> _THE DATA_:
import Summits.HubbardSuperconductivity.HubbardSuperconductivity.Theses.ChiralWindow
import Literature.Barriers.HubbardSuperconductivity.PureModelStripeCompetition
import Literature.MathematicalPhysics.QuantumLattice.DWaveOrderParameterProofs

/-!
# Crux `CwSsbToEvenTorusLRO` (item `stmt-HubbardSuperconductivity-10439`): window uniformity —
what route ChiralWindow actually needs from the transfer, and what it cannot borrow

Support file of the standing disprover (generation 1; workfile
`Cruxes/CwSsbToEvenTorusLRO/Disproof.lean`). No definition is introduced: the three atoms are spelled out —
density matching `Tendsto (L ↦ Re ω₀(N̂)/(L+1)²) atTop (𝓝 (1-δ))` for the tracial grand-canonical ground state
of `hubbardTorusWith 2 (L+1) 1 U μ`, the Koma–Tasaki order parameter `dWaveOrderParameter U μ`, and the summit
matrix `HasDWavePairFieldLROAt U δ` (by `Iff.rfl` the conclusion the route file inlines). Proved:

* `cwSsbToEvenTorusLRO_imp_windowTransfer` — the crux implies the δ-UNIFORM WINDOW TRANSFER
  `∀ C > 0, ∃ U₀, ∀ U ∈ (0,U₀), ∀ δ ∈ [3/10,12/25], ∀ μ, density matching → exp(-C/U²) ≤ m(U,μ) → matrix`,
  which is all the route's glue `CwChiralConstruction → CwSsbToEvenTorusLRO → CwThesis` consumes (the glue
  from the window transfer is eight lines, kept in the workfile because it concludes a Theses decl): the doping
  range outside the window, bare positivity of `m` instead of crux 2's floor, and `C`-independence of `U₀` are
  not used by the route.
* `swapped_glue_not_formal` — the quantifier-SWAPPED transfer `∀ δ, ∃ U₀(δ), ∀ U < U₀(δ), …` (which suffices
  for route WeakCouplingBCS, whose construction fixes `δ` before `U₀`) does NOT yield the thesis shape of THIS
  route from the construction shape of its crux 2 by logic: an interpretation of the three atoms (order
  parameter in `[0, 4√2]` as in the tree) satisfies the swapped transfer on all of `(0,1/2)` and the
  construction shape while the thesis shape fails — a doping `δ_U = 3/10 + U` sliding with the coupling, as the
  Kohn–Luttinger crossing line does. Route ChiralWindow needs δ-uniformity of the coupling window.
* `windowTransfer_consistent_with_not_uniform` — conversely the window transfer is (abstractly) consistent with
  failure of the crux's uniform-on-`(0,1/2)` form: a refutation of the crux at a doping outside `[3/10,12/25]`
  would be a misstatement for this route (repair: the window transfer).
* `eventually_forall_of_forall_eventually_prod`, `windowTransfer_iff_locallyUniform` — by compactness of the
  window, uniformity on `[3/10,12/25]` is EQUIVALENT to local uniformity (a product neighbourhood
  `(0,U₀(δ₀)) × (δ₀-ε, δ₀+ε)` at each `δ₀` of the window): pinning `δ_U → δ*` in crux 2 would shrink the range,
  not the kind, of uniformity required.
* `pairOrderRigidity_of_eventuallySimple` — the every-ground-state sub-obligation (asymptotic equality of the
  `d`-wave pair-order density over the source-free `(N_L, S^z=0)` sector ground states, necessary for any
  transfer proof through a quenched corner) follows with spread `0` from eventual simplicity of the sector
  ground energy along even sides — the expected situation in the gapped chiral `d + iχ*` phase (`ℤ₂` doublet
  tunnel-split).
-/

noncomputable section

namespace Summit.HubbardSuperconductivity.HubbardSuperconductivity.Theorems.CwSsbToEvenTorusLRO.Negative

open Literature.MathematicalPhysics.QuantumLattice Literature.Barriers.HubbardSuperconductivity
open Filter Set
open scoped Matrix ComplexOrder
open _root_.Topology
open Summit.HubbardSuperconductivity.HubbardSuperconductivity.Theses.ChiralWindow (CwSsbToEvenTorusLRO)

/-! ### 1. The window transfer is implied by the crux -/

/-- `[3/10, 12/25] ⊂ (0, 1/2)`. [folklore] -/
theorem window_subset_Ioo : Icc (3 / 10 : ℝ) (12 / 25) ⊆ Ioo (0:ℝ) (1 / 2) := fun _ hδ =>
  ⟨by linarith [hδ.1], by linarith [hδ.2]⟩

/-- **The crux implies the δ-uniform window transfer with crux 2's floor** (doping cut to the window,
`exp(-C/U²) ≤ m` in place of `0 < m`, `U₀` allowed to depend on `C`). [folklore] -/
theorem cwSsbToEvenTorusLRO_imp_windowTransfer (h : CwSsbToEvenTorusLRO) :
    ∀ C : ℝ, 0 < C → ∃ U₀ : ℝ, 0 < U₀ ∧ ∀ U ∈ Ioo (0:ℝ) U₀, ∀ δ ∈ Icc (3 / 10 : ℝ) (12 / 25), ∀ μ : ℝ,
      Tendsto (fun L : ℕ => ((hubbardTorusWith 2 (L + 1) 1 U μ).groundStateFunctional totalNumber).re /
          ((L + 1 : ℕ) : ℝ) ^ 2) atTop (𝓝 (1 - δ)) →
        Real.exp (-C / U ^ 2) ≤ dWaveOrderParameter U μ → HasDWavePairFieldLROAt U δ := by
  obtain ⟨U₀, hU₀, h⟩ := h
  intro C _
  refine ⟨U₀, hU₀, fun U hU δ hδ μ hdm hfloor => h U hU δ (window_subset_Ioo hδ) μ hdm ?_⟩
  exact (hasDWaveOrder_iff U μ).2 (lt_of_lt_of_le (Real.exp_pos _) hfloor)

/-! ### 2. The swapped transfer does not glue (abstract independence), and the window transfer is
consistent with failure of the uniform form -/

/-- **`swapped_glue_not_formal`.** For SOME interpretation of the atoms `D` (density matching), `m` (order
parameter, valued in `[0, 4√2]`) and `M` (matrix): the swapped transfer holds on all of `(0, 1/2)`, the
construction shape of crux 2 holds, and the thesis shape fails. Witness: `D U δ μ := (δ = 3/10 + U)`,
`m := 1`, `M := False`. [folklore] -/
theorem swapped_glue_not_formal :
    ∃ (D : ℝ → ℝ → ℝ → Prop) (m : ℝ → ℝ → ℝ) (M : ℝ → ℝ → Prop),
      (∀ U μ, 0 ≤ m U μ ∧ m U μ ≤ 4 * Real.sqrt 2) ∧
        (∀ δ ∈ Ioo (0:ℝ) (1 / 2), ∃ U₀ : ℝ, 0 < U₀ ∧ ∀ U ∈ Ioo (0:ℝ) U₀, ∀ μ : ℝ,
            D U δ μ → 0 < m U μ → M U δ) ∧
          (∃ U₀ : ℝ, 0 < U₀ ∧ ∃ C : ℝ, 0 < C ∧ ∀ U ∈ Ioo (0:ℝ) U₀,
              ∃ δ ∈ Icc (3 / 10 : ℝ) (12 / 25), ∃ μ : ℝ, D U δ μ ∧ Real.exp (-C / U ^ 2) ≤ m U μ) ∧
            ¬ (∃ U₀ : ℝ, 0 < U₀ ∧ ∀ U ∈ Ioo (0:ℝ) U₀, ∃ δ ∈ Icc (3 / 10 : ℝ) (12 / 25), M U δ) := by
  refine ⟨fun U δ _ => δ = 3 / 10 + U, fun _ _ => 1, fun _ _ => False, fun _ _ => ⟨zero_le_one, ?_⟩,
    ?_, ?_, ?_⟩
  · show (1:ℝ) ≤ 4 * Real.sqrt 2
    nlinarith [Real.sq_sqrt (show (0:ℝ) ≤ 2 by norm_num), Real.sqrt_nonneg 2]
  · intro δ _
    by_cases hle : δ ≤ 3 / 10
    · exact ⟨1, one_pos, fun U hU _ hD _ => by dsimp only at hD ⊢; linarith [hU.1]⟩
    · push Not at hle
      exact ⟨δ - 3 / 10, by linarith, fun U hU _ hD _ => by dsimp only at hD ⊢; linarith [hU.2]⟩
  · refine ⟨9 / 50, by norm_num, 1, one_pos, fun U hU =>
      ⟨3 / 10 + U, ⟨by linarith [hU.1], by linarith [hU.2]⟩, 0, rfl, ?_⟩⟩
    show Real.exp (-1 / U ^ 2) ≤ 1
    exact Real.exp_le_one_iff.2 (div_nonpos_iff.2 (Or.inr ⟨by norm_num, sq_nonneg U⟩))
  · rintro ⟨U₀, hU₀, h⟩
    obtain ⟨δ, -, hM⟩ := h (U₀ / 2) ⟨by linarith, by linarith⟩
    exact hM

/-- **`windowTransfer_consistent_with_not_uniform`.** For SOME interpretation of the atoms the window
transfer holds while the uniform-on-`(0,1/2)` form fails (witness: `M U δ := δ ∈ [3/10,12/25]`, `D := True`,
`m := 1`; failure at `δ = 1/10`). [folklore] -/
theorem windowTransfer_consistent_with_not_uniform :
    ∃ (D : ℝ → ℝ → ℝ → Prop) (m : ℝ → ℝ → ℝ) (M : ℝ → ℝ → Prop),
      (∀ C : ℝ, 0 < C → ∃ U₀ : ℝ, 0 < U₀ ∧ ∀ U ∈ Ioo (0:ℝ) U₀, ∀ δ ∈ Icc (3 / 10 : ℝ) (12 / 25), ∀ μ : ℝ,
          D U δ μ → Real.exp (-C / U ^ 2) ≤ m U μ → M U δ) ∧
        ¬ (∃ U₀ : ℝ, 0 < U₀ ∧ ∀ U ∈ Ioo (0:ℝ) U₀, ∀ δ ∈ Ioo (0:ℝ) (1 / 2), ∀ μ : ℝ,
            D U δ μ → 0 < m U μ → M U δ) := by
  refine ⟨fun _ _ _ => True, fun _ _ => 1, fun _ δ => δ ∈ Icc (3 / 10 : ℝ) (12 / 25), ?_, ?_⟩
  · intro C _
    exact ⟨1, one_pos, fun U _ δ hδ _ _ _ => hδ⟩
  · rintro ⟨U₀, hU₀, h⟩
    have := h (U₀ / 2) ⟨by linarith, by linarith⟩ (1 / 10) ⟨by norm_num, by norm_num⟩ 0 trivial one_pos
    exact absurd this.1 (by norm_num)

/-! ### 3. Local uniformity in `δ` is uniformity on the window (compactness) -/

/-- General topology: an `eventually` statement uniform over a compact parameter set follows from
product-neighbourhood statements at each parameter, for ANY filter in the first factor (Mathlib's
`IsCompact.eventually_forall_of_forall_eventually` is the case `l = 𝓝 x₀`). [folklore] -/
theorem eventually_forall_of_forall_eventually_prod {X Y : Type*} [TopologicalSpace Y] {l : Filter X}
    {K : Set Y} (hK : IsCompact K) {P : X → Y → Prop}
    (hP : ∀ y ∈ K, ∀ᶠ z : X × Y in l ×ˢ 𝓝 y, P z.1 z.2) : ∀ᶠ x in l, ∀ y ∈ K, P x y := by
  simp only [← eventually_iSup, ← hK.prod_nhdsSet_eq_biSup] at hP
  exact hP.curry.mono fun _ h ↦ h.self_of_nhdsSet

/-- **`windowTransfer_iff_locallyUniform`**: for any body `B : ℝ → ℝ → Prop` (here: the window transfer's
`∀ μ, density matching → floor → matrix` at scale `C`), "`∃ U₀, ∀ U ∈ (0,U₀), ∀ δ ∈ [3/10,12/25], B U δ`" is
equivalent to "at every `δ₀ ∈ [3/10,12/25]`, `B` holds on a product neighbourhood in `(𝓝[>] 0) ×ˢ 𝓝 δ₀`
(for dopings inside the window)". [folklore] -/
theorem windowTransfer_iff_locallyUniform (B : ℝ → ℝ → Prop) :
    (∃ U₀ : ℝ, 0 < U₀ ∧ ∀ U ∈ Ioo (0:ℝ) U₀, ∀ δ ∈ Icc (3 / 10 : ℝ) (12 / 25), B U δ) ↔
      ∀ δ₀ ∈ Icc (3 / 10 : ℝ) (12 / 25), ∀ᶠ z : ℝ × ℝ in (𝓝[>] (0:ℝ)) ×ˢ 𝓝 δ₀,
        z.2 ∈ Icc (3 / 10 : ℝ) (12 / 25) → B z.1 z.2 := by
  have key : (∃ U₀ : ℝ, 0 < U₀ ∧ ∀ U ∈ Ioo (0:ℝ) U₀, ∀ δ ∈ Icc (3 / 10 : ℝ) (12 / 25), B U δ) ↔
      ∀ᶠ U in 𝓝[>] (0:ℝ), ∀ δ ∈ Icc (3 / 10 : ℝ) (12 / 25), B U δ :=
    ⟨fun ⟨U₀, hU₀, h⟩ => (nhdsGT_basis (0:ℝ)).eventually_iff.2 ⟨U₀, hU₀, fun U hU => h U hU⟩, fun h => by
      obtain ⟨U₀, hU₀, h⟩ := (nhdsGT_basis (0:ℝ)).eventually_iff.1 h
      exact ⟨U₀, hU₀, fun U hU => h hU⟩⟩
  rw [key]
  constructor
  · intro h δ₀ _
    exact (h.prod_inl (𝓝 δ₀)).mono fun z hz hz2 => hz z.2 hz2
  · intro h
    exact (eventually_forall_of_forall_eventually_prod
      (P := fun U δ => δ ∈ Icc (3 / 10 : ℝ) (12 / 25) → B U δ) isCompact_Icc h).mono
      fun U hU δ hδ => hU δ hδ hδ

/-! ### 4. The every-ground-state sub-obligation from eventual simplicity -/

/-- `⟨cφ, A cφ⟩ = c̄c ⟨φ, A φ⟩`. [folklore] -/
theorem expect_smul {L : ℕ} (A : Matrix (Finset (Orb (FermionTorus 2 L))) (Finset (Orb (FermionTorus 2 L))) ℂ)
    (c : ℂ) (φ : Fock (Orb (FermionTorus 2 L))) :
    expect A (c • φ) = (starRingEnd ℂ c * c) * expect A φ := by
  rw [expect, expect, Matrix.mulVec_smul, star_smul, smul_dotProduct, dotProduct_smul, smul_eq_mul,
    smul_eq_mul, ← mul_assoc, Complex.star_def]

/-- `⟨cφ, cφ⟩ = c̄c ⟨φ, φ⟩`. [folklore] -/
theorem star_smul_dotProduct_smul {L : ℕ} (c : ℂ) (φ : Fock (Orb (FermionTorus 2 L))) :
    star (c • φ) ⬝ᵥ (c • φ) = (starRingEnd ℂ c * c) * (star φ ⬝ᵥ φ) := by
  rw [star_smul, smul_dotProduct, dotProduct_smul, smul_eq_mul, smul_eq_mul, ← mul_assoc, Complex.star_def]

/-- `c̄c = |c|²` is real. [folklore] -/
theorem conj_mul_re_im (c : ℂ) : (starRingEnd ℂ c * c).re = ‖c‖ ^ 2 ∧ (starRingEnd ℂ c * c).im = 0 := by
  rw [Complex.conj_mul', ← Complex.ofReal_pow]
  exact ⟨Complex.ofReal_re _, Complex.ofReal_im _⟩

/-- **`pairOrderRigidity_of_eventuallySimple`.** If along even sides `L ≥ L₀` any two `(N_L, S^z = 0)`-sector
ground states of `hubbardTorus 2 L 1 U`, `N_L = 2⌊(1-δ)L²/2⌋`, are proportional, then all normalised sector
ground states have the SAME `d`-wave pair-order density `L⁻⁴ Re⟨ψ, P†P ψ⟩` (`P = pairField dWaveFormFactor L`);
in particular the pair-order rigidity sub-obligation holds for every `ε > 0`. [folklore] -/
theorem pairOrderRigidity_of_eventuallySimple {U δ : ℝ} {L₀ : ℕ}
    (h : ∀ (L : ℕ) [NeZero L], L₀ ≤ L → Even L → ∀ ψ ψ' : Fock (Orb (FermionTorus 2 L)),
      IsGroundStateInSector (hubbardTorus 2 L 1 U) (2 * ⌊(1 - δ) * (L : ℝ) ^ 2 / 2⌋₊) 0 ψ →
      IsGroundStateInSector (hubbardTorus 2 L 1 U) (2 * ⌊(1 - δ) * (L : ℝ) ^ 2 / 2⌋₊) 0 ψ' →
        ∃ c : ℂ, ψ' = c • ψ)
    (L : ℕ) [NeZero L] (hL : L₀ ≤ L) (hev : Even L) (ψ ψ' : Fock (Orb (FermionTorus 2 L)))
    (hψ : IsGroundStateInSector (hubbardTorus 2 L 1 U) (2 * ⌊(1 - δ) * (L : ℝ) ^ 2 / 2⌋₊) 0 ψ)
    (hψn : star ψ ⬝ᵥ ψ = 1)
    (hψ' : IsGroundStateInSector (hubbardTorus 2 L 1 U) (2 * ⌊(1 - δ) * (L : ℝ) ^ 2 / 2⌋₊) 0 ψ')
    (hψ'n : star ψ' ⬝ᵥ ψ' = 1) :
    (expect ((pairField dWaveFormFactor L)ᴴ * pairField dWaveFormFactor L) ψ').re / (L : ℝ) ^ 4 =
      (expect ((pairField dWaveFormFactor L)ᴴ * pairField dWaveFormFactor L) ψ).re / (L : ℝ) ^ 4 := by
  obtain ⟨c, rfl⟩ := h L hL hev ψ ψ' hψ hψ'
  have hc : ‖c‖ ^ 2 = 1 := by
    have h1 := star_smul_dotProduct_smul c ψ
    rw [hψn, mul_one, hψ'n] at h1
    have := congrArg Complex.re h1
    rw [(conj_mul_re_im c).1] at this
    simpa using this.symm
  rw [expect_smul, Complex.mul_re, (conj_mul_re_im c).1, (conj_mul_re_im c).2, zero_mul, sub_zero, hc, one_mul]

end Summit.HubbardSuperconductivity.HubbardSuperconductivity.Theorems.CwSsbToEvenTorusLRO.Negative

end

> _WHAT TO DO_:
Only the lines above starting at the one containing "refine ⟨fun _" and ending at the one containing "the window transfer's", both included, are to be returned, exactly as they read.

> _ANSWER SECTION_:
  refine ⟨fun _ _ _ => True, fun _ _ => 1, fun _ δ => δ ∈ Icc (3 / 10 : ℝ) (12 / 25), ?_, ?_⟩
  · intro C _
    exact ⟨1, one_pos, fun U _ δ hδ _ _ _ => hδ⟩
  · rintro ⟨U₀, hU₀, h⟩
    have := h (U₀ / 2) ⟨by linarith, by linarith⟩ (1 / 10) ⟨by norm_num, by norm_num⟩ 0 trivial one_pos
    exact absurd this.1 (by norm_num)

/-! ### 3. Local uniformity in `δ` is uniformity on the window (compactness) -/

/-- General topology: an `eventually` statement uniform over a compact parameter set follows from
product-neighbourhood statements at each parameter, for ANY filter in the first factor (Mathlib's
`IsCompact.eventually_forall_of_forall_eventually` is the case `l = 𝓝 x₀`). [folklore] -/
theorem eventually_forall_of_forall_eventually_prod {X Y : Type*} [TopologicalSpace Y] {l : Filter X}
    {K : Set Y} (hK : IsCompact K) {P : X → Y → Prop}
    (hP : ∀ y ∈ K, ∀ᶠ z : X × Y in l ×ˢ 𝓝 y, P z.1 z.2) : ∀ᶠ x in l, ∀ y ∈ K, P x y := by
  simp only [← eventually_iSup, ← hK.prod_nhdsSet_eq_biSup] at hP
  exact hP.curry.mono fun _ h ↦ h.self_of_nhdsSet

/-- **`windowTransfer_iff_locallyUniform`**: for any body `B : ℝ → ℝ → Prop` (here: the window transfer's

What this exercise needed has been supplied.